Мистеръ Домби съ брезгливостью посмотрѣлъ на своего собесѣдника, который между тѣмъ, разная ротъ, осматривалъ комнату и особенно потолокъ.
-- Гдѣ вы работаете?-- спросилъ черезъ нѣсколько минутъ мистеръ Домби.
-- Сперва, сэръ, работалъ подъ землею, пока не былъ женатъ,-- углекопомъ былъ,-- а теперь наверху: я служу на желѣзной дорогѣ.
-- Ну, можете итти,-- и мистеръ Домби показалъ ему на дверь.

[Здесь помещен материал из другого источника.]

import Summits.HodgeConjecture.HodgeConjecture.Theorems.WeilTypeLadderLocalAnchorFourMul
import Summits.HodgeConjecture.HodgeConjecture.Theorems.HeckePrymWeilHyperbolicEightfoldsSqrtMinus7OfAnchorObject
import HarnessLib

/-!
# Crux `HeckePrymWeil.HyperbolicEightfoldsSqrtMinus7` (stmt-HodgeConjecture-14642) from ONE locally algebraic anchor

b2b cell `hweil`, prover 2 gen 3. The line `euler-squeeze-rank-two-secant-bundle` of the crux composed the crux from
Deligne's reach (`weilFamilyReach_hyperbolic`), Perry's theorem, a standard Chern character and ONE semiregular anchor
OBJECT (`hyperbolicEightfoldsSqrtMinus7_of_anchorObject`, its hypothesis `hO` = the registered stub
`SecantAnchorObject47`). The CLASS-level predicate `HasLocallyAlgebraicWeilAnchor 4 7`
(`Literature/…/WeilClassesLocalAnchor.lean`) is WEAKER than (Perry ∧ object) — it is implied by them
(`WeilTypeLadder.hasLocallyAlgebraicWeilAnchor_of_perryTwisted_kappaAnchorObject`) and by any other engine producing an
open neighbourhood of algebraic fibres at one hyperbolic `√-7` eightfold (twisted reflexive sheaves à la Markman §7.5,
Bloch semiregular cycles, …). This file records that the crux follows from reach and that predicate alone:

* `hyperbolicEightfoldsSqrtMinus7_of_reach_of_localAnchor : weilFamilyReach_hyperbolic →
  HasLocallyAlgebraicWeilAnchor 4 7 → HyperbolicEightfoldsSqrtMinus7`;
* `hyperbolicEightfoldsSqrtMinus7_of_reach_of_localAnchor_twentyEight` — the same from an anchor with `ψ₀² = -28`
  (`ℚ(√-28) = ℚ(√-7)`; the `(A, φ, 7) ↦ (A, 2φ, 28)` transport of `…LocalAnchorFourMul`, kernel-checked), the regime in
  which a Markman-type even-`d` secant construction would live one genus up.

Nothing is asserted; sorry-free; no definition. Serves stmt-HodgeConjecture-14642 without closing it.
-/

noncomputable section

-- single-problem summit (Problem = Summit): the mandated namespace repeats `HodgeConjecture`.
set_option linter.dupNamespace false

open CategoryTheory AlgebraicGeometry
open Literature.AlgebraicGeometry Literature.AlgebraicGeometry.Motives
  Literature.AlgebraicGeometry.HodgeTheory
open Literature.AlgebraicTopology.SingularHomology
open Summit.HodgeConjecture.HodgeConjecture.Theorems.HeckePrymWeilLine (stub_upgrade)
open Summit.HodgeConjecture.HodgeConjecture.WeilTypeLadder
  (weilClasses_algebraic_hyperbolic_of_localAnchor weilClasses_algebraic_hyperbolic_of_localAnchor_four_mul)

namespace Summit.HodgeConjecture.HodgeConjecture.Theorems.HyperbolicEightfoldsSqrtMinus7.LocalAnchor

/-- **The crux from Deligne's reach and ONE locally algebraic hyperbolic `√-7` anchor in dimension 8.** Given a
hyperbolic `(A, φ, e_A, a_A)` and a rational `(4,4)` class `c` of the typed Weil plane: `c` lies in the strong Weil
plane (`stub_upgrade`), which is algebraic by `weilClasses_algebraic_hyperbolic_of_localAnchor 4 7` (W-engine, Baire
LOCAL⟹GLOBAL, Lefschetz+Kleiman, one-class-suffices, isogeny transfer — all kernel-checked). The casts `(7 : ℤ) • 𝟙`
vs `(7 : ℕ) • 𝟙` and `(7 : ℂ)` vs `((7 : ℕ) : ℂ)` are the only bookkeeping. [cite: Markman2025SecantWeil, §1.2 and §1.5]
[cite: Deligne1982HodgeCycles, proof of Thm. 4.8] [cite: CharlesSchnell2014Notes, Prop. 11.3.11 (proof)] -/
theorem hyperbolicEightfoldsSqrtMinus7_of_reach_of_localAnchor (hF : weilFamilyReach_hyperbolic)
    (hL : HasLocallyAlgebraicWeilAnchor 4 7) :
    Summit.HodgeConjecture.HodgeConjecture.Theses.HeckePrymWeil.HyperbolicEightfoldsSqrtMinus7 := by
  intro A φ hA hφ eA aA haA haA0 hhypA c _ _ hW
  have hA' : A.dim = 2 * 4 := hA
  have hcW : c ∈ weilClassesOf A φ 4 7 := stub_upgrade 7 (by norm_num) (by norm_num) le_rfl 4 A φ hA' hφ hW
  have h7 : ((7 : ℕ) : ℂ) = (7 : ℂ) := Nat.cast_ofNat
  have hφ' : φ ≫ φ = -((7 : ℕ) • 𝟙 A) := by rw [hφ, ← natCast_zsmul]; rfl
  have hhypA' : IsHyperbolicWeilType A φ 4
      (((7 : ℕ) : ℂ) • complexBetti.map eA.ι 2 aA + complexBetti.map φ.hom.hom.hom 2 (complexBetti.map eA.ι 2 aA)) := by
    rw [h7]; exact hhypA
  exact weilClasses_algebraic_hyperbolic_of_localAnchor 4 7 (by norm_num) (by norm_num) hL hF A φ hA' hφ' eA aA haA
    haA0 hhypA' hcW

/-- **The crux from reach and ONE locally algebraic hyperbolic anchor with `ψ₀² = -28`** (`ℚ(√-28) = ℚ(√-7)`, the
even-`d` regime of a Markman-type construction): the `(A, φ, 7) ↦ (A, 2φ, 28)` transport is
`weilClasses_algebraic_hyperbolic_of_localAnchor_four_mul 4 7`. [cite: Markman2025SecantWeil, §1.5 (footnote: d ↦ 4d)]
[cite: Deligne1982HodgeCycles, proof of Thm. 4.8] -/
theorem hyperbolicEightfoldsSqrtMinus7_of_reach_of_localAnchor_twentyEight (hF : weilFamilyReach_hyperbolic)
    (hL : HasLocallyAlgebraicWeilAnchor 4 (4 * 7)) :
    Summit.HodgeConjecture.HodgeConjecture.Theses.HeckePrymWeil.HyperbolicEightfoldsSqrtMinus7 := by
  intro A φ hA hφ eA aA haA haA0 hhypA c _ _ hW
  have hA' : A.dim = 2 * 4 := hA
  have hcW : c ∈ weilClassesOf A φ 4 7 := stub_upgrade 7 (by norm_num) (by norm_num) le_rfl 4 A φ hA' hφ hW
  have h7 : ((7 : ℕ) : ℂ) = (7 : ℂ) := Nat.cast_ofNat
  have hφ' : φ ≫ φ = -((7 : ℕ) • 𝟙 A) := by rw [hφ, ← natCast_zsmul]; rfl
  have hhypA' : IsHyperbolicWeilType A φ 4
      (((7 : ℕ) : ℂ) • complexBetti.map eA.ι 2 aA + complexBetti.map φ.hom.hom.hom 2 (complexBetti.map eA.ι 2 aA)) := by
    rw [h7]; exact hhypA
  exact weilClasses_algebraic_hyperbolic_of_localAnchor_four_mul 4 7 (by norm_num) (by norm_num) hL hF A φ hA' hφ'
    eA aA haA haA0 hhypA' hcW

end Summit.HodgeConjecture.HodgeConjecture.Theorems.HyperbolicEightfoldsSqrtMinus7.LocalAnchor

end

Послѣ этого разговора мистеръ Домби долго оставался въ своей комнатѣ, сидя неподвижно за одномъ мѣстѣ; по временамъ онъ повторялъ: "Бѣдное, бѣдное дитя!" Видно было, что онъ былъ очень взволнованъ.
Этой горести мистеръ Домби ни за что на свѣтѣ не обнаружилъ бы передъ людьми.
"Я принужденъ ввѣрить своего сына женѣ грубаго рабочаго, всю жизнь работавшаго подъ землей!-- думалъ онъ.-- Бѣдное, дорогое дитя!"
Какъ ненавидѣлъ онъ въ эту минуту круглолицую женщину, ставшую съ этой минуты между нимъ и его сыномъ! Какъ ненавидѣлъ онъ всю ея семью: этого ея грубаго косматаго мужа и краснощекихъ ребятъ!
Между тѣмъ условія между мистрисъ Чикъ и Ричардсъ была заключены. Послѣ долгихъ слезъ и поцѣлуевъ она сдала своего ребенка на руки Джемимѣ и взяла маленькаго Домби.
Мистрисъ Чикъ и миссъ Токсъ старались наперерывъ ее утѣшить.
-- Не правда ли, вамъ очень пріятно оставить свою милую жену въ такомъ почтенномъ домѣ?-- спрашивала миссъ Токсъ мистера Тудля, угощая его виномъ.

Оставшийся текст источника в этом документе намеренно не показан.